Ubaya Resmikan Museum Pawitra Tampilkan Situs Gunung Penanggungan
Melestarikan cagar budaya, khususnya peninggalan leluhur di Gunung Penanggungan. Universitas Surabaya (Ubaya) meresmikan Museum Pawitra pada Sabtu, 4 Juni 2022.
Museum ini menampilkan ratusan situs yang ditemukan di puncak Gunung Penanggungan. Museum ini bertempat di Ubaya Penanggungan Center, Ubaya Integrated Outdoor Campus, Jl. Udayana Desa, Brenjang, Tamiajeng, Kec. Trawas, Kabupaten Mojokerto.
Nama Pawitra diambil dari nama lain Gunung Penanggungan. Museum ini difungsikan sebagai pusat informasi arkeologi dan budaya yang ada di Gunung Penanggungan mulai abad 10-16 Masehi.
Direktur Integrated Outdoor Campus (IOC) Ubaya Trawas, Prof. Ir. Joniarto Parung, M.M.B.A.T., Ph.D., mengatakan museum ini juga menjadi sarana bagi pelajar, mahasiswa, dan dosen peneliti yang ingin melakukan eksplorasi sejarah dan wisata.
Ubaya mendapat dana hibah matching fund dari Kemendikbudristek pada tahun 2021. Museum Pawitra dibangun selama empat bulan. Menurutnya, Museum Pawitra ini, berbeda dengan museum pada umumnya. Dulunya merupakan galeri foto dan akhirnya direnovasi menjadi museum agar lebih hidup.
“Kami (Ubaya) ingin menjadikan museum ini sebagai sumber inspirasi, belajar, serta motivasi untuk cinta budaya bangsa. Selain itu, museum ini juga dilengkapi dengan teknologi VR untuk menarik minat anak muda," ujarnya.
Ruang depan Museum Pawitra terbagi menjadi empat bagian. Sisi utara memperlihatkan penemuan artefak bukti kehidupan yang pernah terjadi di kaki Gunung Penanggungan.
Visualisasi hikayat Gunung Pawitra yang berdasar pada naskah Tantu Panggelaran tahun 1635 M dapat dilihat di sisi selatan museum. Di sisi barat ada miniatur candi serta relief arca dan peninggalan-peninggalan lainnya yang ditemukan di atas gunung.
Bagian dalam museum menampilkan foto-foto situs penting yang didokumentasikan tim ekspedisi Universitas Surabaya (Ubaya) di atas Gunung Penanggungan.
“Nah, ini menjadi keunikan Museum Pawitra. Pengunjung tidak hanya mendapat informasi sejarah, namun juga dapat menghayati nilai baik leluhur lewat refleksi kehidupan di sisi timur,” jelas Prof. Joni.
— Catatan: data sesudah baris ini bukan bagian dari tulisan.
import Literature.NumberTheory.LFunctions.DirichletLFunctionBounds
import Literature.NumberTheory.LFunctions.ZetaLogDerivRealBound
import Literature.NumberTheory.LFunctions.VinogradovKorobovInputsProofs
import Literature.Analysis.SpecialFunctions.EulerMascheroniBounds
import HarnessLib

/-!
# Khale 2024, Lemma 4.1: elementary explicit bounds for `L(s, χ)` and `L'/L(s, χ)` on `σ > 1`

Topic `Literature/NumberTheory/LFunctions`.  Everything in this file is PROVED; no definition, no
named fact.  **Lemma 4.1 of T. Khale, *An explicit Vinogradov–Korobov zero-free region for Dirichlet
L-functions*, Q. J. Math. 75 (2024) = arXiv:2210.06457v1 (p. 6)** — the first of the "basic
estimates" of §4 there, on which the bootstrapping Theorem 3.1 (the analytic core of the named fact
`Literature.NumberTheory.LFunctions.Khale2024_zeroFreeRegion`, see `VinogradovKorobovDirichletProofs.lean`)
is built:

> If `1 < σ ≤ 1.06` and `t` is real, then for any Dirichlet character `χ` (mod `q`),
> `1/ζ(σ) ≤ |L(σ + it, χ)| ≤ ζ(σ) ≤ 0.6 + 1/(σ − 1)`.  For all `σ > 1` and real `t`,
> `|−L'/L(σ + it, χ)| < 1/(σ − 1)`.

("This follows immediately from [Ford, *Zero-free regions for the Riemann zeta function*,
Lemma 3.1]" — the `ζ` statement, whose last inequality is the tree's
`neg_logDeriv_riemannZeta_ofReal_lt` / `norm_LSeries_vonMangoldt_lt`, `ZetaLogDerivRealBound.lean`.)
For every modulus `q ≥ 1`, every character (principal and imprimitive included) and `σ = Re s > 1`:

* `KhaleL41.norm_LSeries_le_re_riemannZeta` — `‖L(f, s)‖ ≤ ζ(σ)` for coefficients `‖f(n)‖ ≤ 1`
  (the termwise comparison behind the tree's `ZetaClassicalRegion.norm_LSeries_le_of_norm_le_one`,
  stopped at `ζ(σ)` instead of `σ/(σ−1)`);
* `KhaleL41.norm_LFunction_le_re_riemannZeta` — **`|L(s, χ)| ≤ ζ(σ)`**;
* `KhaleL41.inv_re_riemannZeta_le_norm_LFunction` — **`1/ζ(σ) ≤ |L(s, χ)|`** (`1/L(s, χ) = L(χμ, s)`,
  Mathlib's `DirichletCharacter.LSeries.mul_mu_eq_one`, and `|χ(n)μ(n)| ≤ 1`);
* `KhaleL41.re_riemannZeta_le_point_six_add` — **`ζ(σ) ≤ 0.6 + 1/(σ − 1)` for `1 < σ ≤ 1.06`**, from
  Ramaré's bound `ζ(σ) ≤ e^{γ(σ−1)}/(σ−1)` (`zeta_real_le_ramare_holds`) and
  `e^{γδ} ≤ 1 + γδ + γ²δ² ≤ 1 + 0.6 δ` for `0 < δ ≤ 0.06` (`γ < 0.57721571`);
* `KhaleL41.norm_logDeriv_LFunction_lt` — **`|L'/L(s, χ)| < 1/(σ − 1)`** (`|∑ χ(n)Λ(n)n^{−s}| ≤
  ∑ Λ(n) n^{−σ} = −ζ'/ζ(σ) < 1/(σ−1)`), the explicit form of the tree's `DirichletZFR.exists_norm_logDeriv_le`
  (which has `1/(σ−1) + K₀` with an unspecified `K₀`).

## References

* T. Khale, arXiv:2210.06457v1, Lemma 4.1 (p. 6). [Khale2024]
* K. Ford, *Zero-free regions for the Riemann zeta function*, Number Theory for the Millennium II
  (2002), 25–56 = arXiv:1910.08205, Lemma 3.1. [Ford2002Millennium]
-/

noncomputable section

open Complex Filter Topology Set
open scoped LSeries.notation ArithmeticFunction.vonMangoldt ArithmeticFunction.Moebius

namespace Literature.NumberTheory.LFunctions

namespace KhaleL41

/-! ### `|L(s, χ)| ≤ ζ(σ)` and `1/ζ(σ) ≤ |L(s, χ)|` -/

/-- `‖L(f, s)‖ ≤ ζ(σ)` for coefficients `‖f(n)‖ ≤ 1` and `σ = Re s > 1` (termwise comparison with
`ζ(σ) = ∑ n^{−σ}`). [cite: Ford2002Millennium, Lemma 3.1] -/
theorem norm_LSeries_le_re_riemannZeta {f : ℕ → ℂ} (hf : ∀ n, ‖f n‖ ≤ 1) {s : ℂ}
    (hs : 1 < s.re) : ‖LSeries f s‖ ≤ (riemannZeta s.re).re := by
  set σ : ℝ := s.re with hσdef
  have hsum1 : LSeriesSummable 1 (σ : ℂ) := LSeriesSummable_one_iff.2 (by simp [hs])
  have hterm : ∀ n, ‖LSeries.term f s n‖ ≤ ‖LSeries.term 1 (σ : ℂ) n‖ := by
    intro n
    rcases eq_or_ne n 0 with rfl | hn
    · simp
    rw [LSeries.norm_term_eq, LSeries.norm_term_eq, if_neg hn, if_neg hn]
    simp only [Pi.one_apply, norm_one, Complex.ofReal_re]
    exact div_le_div_of_nonneg_right (hf n) (by positivity)
  have hsumf : Summable fun n => ‖LSeries.term f s n‖ :=
    Summable.of_nonneg_of_le (fun n => norm_nonneg _) hterm hsum1.norm
  have h2 : ∀ n, ‖LSeries.term 1 (σ : ℂ) n‖ = (LSeries.term 1 (σ : ℂ) n).re := by
    intro n
    rcases eq_or_ne n 0 with rfl | hn
    · simp
    rw [LSeries.norm_term_eq, if_neg hn, LSeries.term_of_ne_zero hn]
    simp only [Pi.one_apply, norm_one, Complex.ofReal_re]
    have : (n : ℂ) ^ (σ : ℂ) = ((n : ℝ) ^ σ : ℝ) := by
      rw [Complex.ofReal_cpow (Nat.cast_nonneg n)]; simp
    rw [this, show (1 : ℂ) = ((1 : ℝ) : ℂ) from rfl, ← Complex.ofReal_div, Complex.ofReal_re]
  have h3 : (LSeries 1 (σ : ℂ)).re = ∑' n, (LSeries.term 1 (σ : ℂ) n).re := by
    rw [LSeries, Complex.re_tsum hsum1]
  calc ‖LSeries f s‖ ≤ ∑' n, ‖LSeries.term f s n‖ := norm_tsum_le_tsum_norm hsumf
    _ ≤ ∑' n, ‖LSeries.term 1 (σ : ℂ) n‖ := Summable.tsum_le_tsum hterm hsumf hsum1.norm
    _ = ∑' n, (LSeries.term 1 (σ : ℂ) n).re := tsum_congr h2
    _ = (LSeries 1 (σ : ℂ)).re := h3.symm
    _ = (riemannZeta σ).re := by rw [LSeries_one_eq_riemannZeta (by simp [hs])]

variable {q : ℕ} [NeZero q] (χ : DirichletCharacter ℂ q)

/-- **`|L(σ + it, χ)| ≤ ζ(σ)`** for `σ > 1` and every Dirichlet character `χ`.
[cite: Khale2024, Lemma 4.1] -/
theorem norm_LFunction_le_re_riemannZeta {s : ℂ} (hs : 1 < s.re) :
    ‖χ.LFunction s‖ ≤ (riemannZeta s.re).re := by
  rw [DirichletCharacter.LFunction_eq_LSeries χ hs]
  exact norm_LSeries_le_re_riemannZeta (fun n ↦ DirichletCharacter.norm_le_one χ _) hs

/-- **`1/ζ(σ) ≤ |L(σ + it, χ)|`** for `σ > 1` and every Dirichlet character `χ`: `L(s, χ) · L(χμ, s) = 1`
and `|L(χμ, s)| ≤ ζ(σ)`. [cite: Khale2024, Lemma 4.1] -/
theorem inv_re_riemannZeta_le_norm_LFunction {s : ℂ} (hs : 1 < s.re) :
    ((riemannZeta s.re).re)⁻¹ ≤ ‖χ.LFunction s‖ := by
  have hmul := DirichletCharacter.LSeries.mul_mu_eq_one χ hs
  rw [← DirichletCharacter.LFunction_eq_LSeries χ hs] at hmul
  have hnorm : ‖χ.LFunction s‖ * ‖L (↗χ * ↗μ) s‖ = 1 := by rw [← norm_mul, hmul, norm_one]
  have hμ : ‖L (↗χ * ↗μ) s‖ ≤ (riemannZeta s.re).re := by
    refine norm_LSeries_le_re_riemannZeta (fun n ↦ ?_) hs
    rw [Pi.mul_apply, norm_mul]
    have h1 : ‖(↗χ : ℕ → ℂ) n‖ ≤ 1 := DirichletCharacter.norm_le_one χ _
    have h2 : ‖(↗μ : ℕ → ℂ) n‖ ≤ 1 := by
      rw [show (↗μ : ℕ → ℂ) n = ((μ n : ℤ) : ℂ) from rfl, Complex.norm_intCast]
      exact_mod_cast ArithmeticFunction.abs_moebius_le_one
    calc ‖(↗χ : ℕ → ℂ) n‖ * ‖(↗μ : ℕ → ℂ) n‖ ≤ 1 * 1 :=
          mul_le_mul h1 h2 (norm_nonneg _) zero_le_one
      _ = 1 := one_mul _
  have hpos : 0 < ‖L (↗χ * ↗μ) s‖ := by
    rcases (norm_nonneg (L (↗χ * ↗μ) s)).eq_or_lt with h | h
    · rw [← h, mul_zero] at hnorm; exact absurd hnorm zero_ne_one
    · exact h
  have hinv : ‖χ.LFunction s‖ = (‖L (↗χ * ↗μ) s‖)⁻¹ := eq_inv_of_mul_eq_one_left hnorm
  rw [hinv]
  exact inv_anti₀ hpos hμ

/-! ### `ζ(σ) ≤ 0.6 + 1/(σ − 1)` on `1 < σ ≤ 1.06` -/

/-- **`ζ(σ) ≤ 0.6 + 1/(σ − 1)` for `1 < σ ≤ 1.06`**, from Ramaré's bound
`ζ(σ) ≤ e^{γ(σ−1)}/(σ − 1)` (the tree's `zeta_real_le_ramare_holds`) and
`e^{γδ} ≤ 1 + γδ + (γδ)² ≤ 1 + 0.6 δ` for `0 < δ ≤ 0.06`, `γ < 0.57721571`.
[cite: Khale2024, Lemma 4.1] [cite: Ford2002Millennium, Lemma 3.1] -/
theorem re_riemannZeta_le_point_six_add {σ : ℝ} (hσ : 1 < σ) (hσ' : σ ≤ 1.06) :
    (riemannZeta σ).re ≤ 0.6 + 1 / (σ - 1) := by
  have hR := zeta_real_le_ramare_holds σ hσ
  set η : ℝ := σ - 1 with hηdef
  have hη0 : 0 < η := by rw [hηdef]; linarith
  have hη1 : η ≤ 0.06 := by rw [hηdef]; linarith
  set γ : ℝ := Real.eulerMascheroniConstant
  have hγ0 : 0 < γ := lt_trans (by norm_num) Real.one_half_lt_eulerMascheroniConstant
  have hγ1 : γ < 0.57721571 := Literature.Analysis.SpecialFunctions.Real.eulerMascheroniConstant_lt_d8
  have hx0 : 0 ≤ γ * η := by positivity
  have hx1 : γ * η ≤ 1 := by nlinarith
  have hexp : Real.exp (γ * η) ≤ 1 + γ * η + (γ * η) ^ 2 := by
    have h := Real.abs_exp_sub_one_sub_id_le (show |γ * η| ≤ 1 by rwa [abs_of_nonneg hx0])
    have := (abs_le.1 h).2
    linarith
  have hquad : 1 + γ * η + (γ * η) ^ 2 ≤ 1 + 0.6 * η := by nlinarith
  have hkey : Real.exp (γ * η) / η ≤ 0.6 + 1 / η := by
    rw [div_le_iff₀ hη0, add_mul, one_div_mul_cancel hη0.ne']
    linarith
  exact hR.trans hkey

/-- The two-sided form of the first display of Lemma 4.1: for `1 < σ ≤ 1.06`, `σ = Re s`,
`1/ζ(σ) ≤ |L(s, χ)| ≤ ζ(σ) ≤ 0.6 + 1/(σ − 1)`. [cite: Khale2024, Lemma 4.1] -/
theorem lemma41_first {s : ℂ} (hs : 1 < s.re) (hs' : s.re ≤ 1.06) :
    ((riemannZeta s.re).re)⁻¹ ≤ ‖χ.LFunction s‖ ∧ ‖χ.LFunction s‖ ≤ (riemannZeta s.re).re ∧
      (riemannZeta s.re).re ≤ 0.6 + 1 / (s.re - 1) :=
  ⟨inv_re_riemannZeta_le_norm_LFunction χ hs, norm_LFunction_le_re_riemannZeta χ hs,
    re_riemannZeta_le_point_six_add hs hs'⟩

/-! ### `|L'/L(s, χ)| < 1/(σ − 1)` -/

/-- **`|−L'/L(σ + it, χ)| < 1/(σ − 1)`** for `σ > 1` and every Dirichlet character `χ`:
`|∑ χ(n)Λ(n) n^{−s}| ≤ ∑ Λ(n) n^{−σ} = −ζ'/ζ(σ) < 1/(σ − 1)` (Ford's Lemma 3.1 for the last step).
[cite: Khale2024, Lemma 4.1] [cite: Ford2002Millennium, Lemma 3.1] -/
theorem norm_logDeriv_LFunction_lt {s : ℂ} (hs : 1 < s.re) :
    ‖deriv χ.LFunction s / χ.LFunction s‖ < 1 / (s.re - 1) := by
  rw [← norm_neg, DirichletZFR.neg_logDeriv_LFunction_eq χ hs]
  obtain ⟨-, hle⟩ := DirichletZFR.norm_LSeries_twist_le χ hs
  have hσ : 1 < ((s.re : ℝ) : ℂ).re := by simp [hs]
  have hreal := DirichletZFR.LSeries_vonMangoldt_ofReal hs
  have hlt := norm_LSeries_vonMangoldt_lt hσ
  rw [Complex.ofReal_re] at hlt
  have hsum_le : ∑' n : ℕ, Λ n / (n : ℝ) ^ s.re ≤ ‖L ↗Λ (s.re : ℂ)‖ := by
    rw [hreal, Complex.norm_real, Real.norm_eq_abs]
    exact le_abs_self _
  exact (hle.trans hsum_le).trans_lt hlt

/-- The same for `−L'/L`. [cite: Khale2024, Lemma 4.1] -/
theorem norm_neg_logDeriv_LFunction_lt {s : ℂ} (hs : 1 < s.re) :
    ‖-(deriv χ.LFunction s / χ.LFunction s)‖ < 1 / (s.re - 1) := by
  rw [norm_neg]; exact norm_logDeriv_LFunction_lt χ hs

end KhaleL41

end Literature.NumberTheory.LFunctions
Museum ini juga menawarkan paket-paket pendidikan karakter cinta budaya, khususnya berkaitan dengan sejarah Gunung Penanggungan, ke sekolah-sekolah. Kehadiran Museum Pawitra diharapkan menjadi referensi bagi masyarakat yang ingin melestarikan kearifan lokal lewat budaya yang diwariskan leluhur.
“Harapannya bisa menjadi tempat pelajar dan pendidik untuk belajar tentang keberagaman yang pernah terjadi pada era Kerajaan Majapahit di Gunung Penanggungan,” tambah Prof. Joni.
Di sisi lain, Rektor Ubaya Ir Benny Lianto mengungkapkan, museum ini hadir disesuaikan dengan teknologi saat ini, yakni teknologi VR. Mereka yang datang bisa men-scan barcode yang tertera dan mendapatkan penjelasan serta gambar melalui teknologi VR.
"Tentunya hal ini dilakukan agar anak muda atau generasi muda mencintai budayanya. Bangsa yang besar adalah bangsa yang mencintai budayanya," ujarnya.
Benny berharap, adanya museum ini juga dapat mendorong kemajuan aspek ekonomi warga sekitar.
"Warga dapat belajar dan mencari ide dari karya para leluhur Majapahit, untuk melahirkan karya baru oleh-oleh khas Mojokerto. Harapannya aspek ekonomi warga sekitar juga akan meningkat," harapnya.
Hal senada juga diungkapkan Bupati Mojokerto, dr Ikfina Fahmawati. Menurutnya, museum ini bukan sekadar tempat untuk mencari informasi mengenai sejarah dan leluhur. Tapi juga bisa sebagai tempat memunculkan ide baru bagi masyarakat Kabupaten Mojokerto.
"Dari sini masyarakat dapat membuat karya seni baru untuk meningkatkan taraf ekonomi mereka dan bisa dinikmati masyarakat," katanya ditemui usai meresmikan museum Pawitra.